_Exercise description_.
Output the opening lines of the records exactly. End with the line that contains "theorem sg130 : loopL".

_Saved entries_.
import Summits.MatrixMultiplication.MatrixMultiplication.Theorems.AbelianSTPPCensusTALin1700Data3

/-!
# T_A/1700 certificate: kernel evaluation, volumes `1 … 161`

Cell mm-stpp (rung F-M1), T_A/1700 = «no abelian STPP host of order `≤ 1700` beats `τ = 2.371`»; checker in `AbelianSTPPCensusTALin1700Defs.lean`,
checkpoint states in `…TALin1700Data1/2/3.lean`.  `decide` with kernel reduction (standard axioms; no `native_decide`); at most `150` sorted
candidate shapes per segment (× 500 orders) and `Elab.async false` — the safe size at the gate (cf. the T_A/1200 chain).  Each segment
recomputes the next checkpoint from the previous one and checks every sorted candidate shape of its volumes at every order `1201 … 1700`; consumed
by `TALin1700.seg_sound` / `TALin1700.loopL_sound` in `AbelianSTPPCensusLeafTA1700Closed.lean`.
WHAT THIS IS NOT: arithmetic on shape lists only; no statement about STPP families or `ω`.
-/

set_option linter.dupNamespace false
set_option autoImplicit false
set_option Elab.async false

namespace Summit.MatrixMultiplication.MatrixMultiplication.Theorems.TALin1700

set_option maxHeartbeats 0 in
/-- Segment `1 … 55` (147 sorted shapes): from `st0` the loop reaches `st55`, all checks at orders `1201 … 1700` passing. [original] -/
theorem sg1 : loopL 1201 500 55 1 st0 = (true, st55) := by decide +kernel

set_option maxHeartbeats 0 in
/-- Segment `56 … 95` (147 sorted shapes): from `st55` the loop reaches `st95`, all checks at orders `1201 … 1700` passing. [original] -/
theorem sg56 : loopL 1201 500 40 56 st55 = (true, st95) := by decide +kernel

set_option maxHeartbeats 0 in
/-- Segment `96 … 129` (149 sorted shapes): from `st95` the loop reaches `st129`, all checks at orders `1201 … 1700` passing. [original] -/
theorem sg96 : loopL 1201 500 34 96 st95 = (true, st129) := by decide +kernel

set_option maxHeartbeats 0 in
/-- Segment `130 … 161` (143 sorted shapes): from `st129` the loop reaches `st161`, all checks at orders `1201 … 1700` passing. [original] -/
theorem sg130 : loopL 1201 500 32 130 st129 = (true, st161) := by decide +kernel

end Summit.MatrixMultiplication.MatrixMultiplication.Theorems.TALin1700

_Answer area_.
import Summits.MatrixMultiplication.MatrixMultiplication.Theorems.AbelianSTPPCensusTALin1700Data3

/-!
# T_A/1700 certificate: kernel evaluation, volumes `1 … 161`

Cell mm-stpp (rung F-M1), T_A/1700 = «no abelian STPP host of order `≤ 1700` beats `τ = 2.371`»; checker in `AbelianSTPPCensusTALin1700Defs.lean`,
checkpoint states in `…TALin1700Data1/2/3.lean`.  `decide` with kernel reduction (standard axioms; no `native_decide`); at most `150` sorted
candidate shapes per segment (× 500 orders) and `Elab.async false` — the safe size at the gate (cf. the T_A/1200 chain).  Each segment
recomputes the next checkpoint from the previous one and checks every sorted candidate shape of its volumes at every order `1201 … 1700`; consumed
by `TALin1700.seg_sound` / `TALin1700.loopL_sound` in `AbelianSTPPCensusLeafTA1700Closed.lean`.
WHAT THIS IS NOT: arithmetic on shape lists only; no statement about STPP families or `ω`.
-/

set_option linter.dupNamespace false
set_option autoImplicit false
set_option Elab.async false

namespace Summit.MatrixMultiplication.MatrixMultiplication.Theorems.TALin1700

set_option maxHeartbeats 0 in
/-- Segment `1 … 55` (147 sorted shapes): from `st0` the loop reaches `st55`, all checks at orders `1201 … 1700` passing. [original] -/
theorem sg1 : loopL 1201 500 55 1 st0 = (true, st55) := by decide +kernel

set_option maxHeartbeats 0 in
/-- Segment `56 … 95` (147 sorted shapes): from `st55` the loop reaches `st95`, all checks at orders `1201 … 1700` passing. [original] -/
theorem sg56 : loopL 1201 500 40 56 st55 = (true, st95) := by decide +kernel

set_option maxHeartbeats 0 in
/-- Segment `96 … 129` (149 sorted shapes): from `st95` the loop reaches `st129`, all checks at orders `1201 … 1700` passing. [original] -/
theorem sg96 : loopL 1201 500 34 96 st95 = (true, st129) := by decide +kernel

set_option maxHeartbeats 0 in
/-- Segment `130 … 161` (143 sorted shapes): from `st129` the loop reaches `st161`, all checks at orders `1201 … 1700` passing. [original] -/
theorem sg130 : loopL 1201 500 32 130 st129 = (true, st161) := by decide +kernel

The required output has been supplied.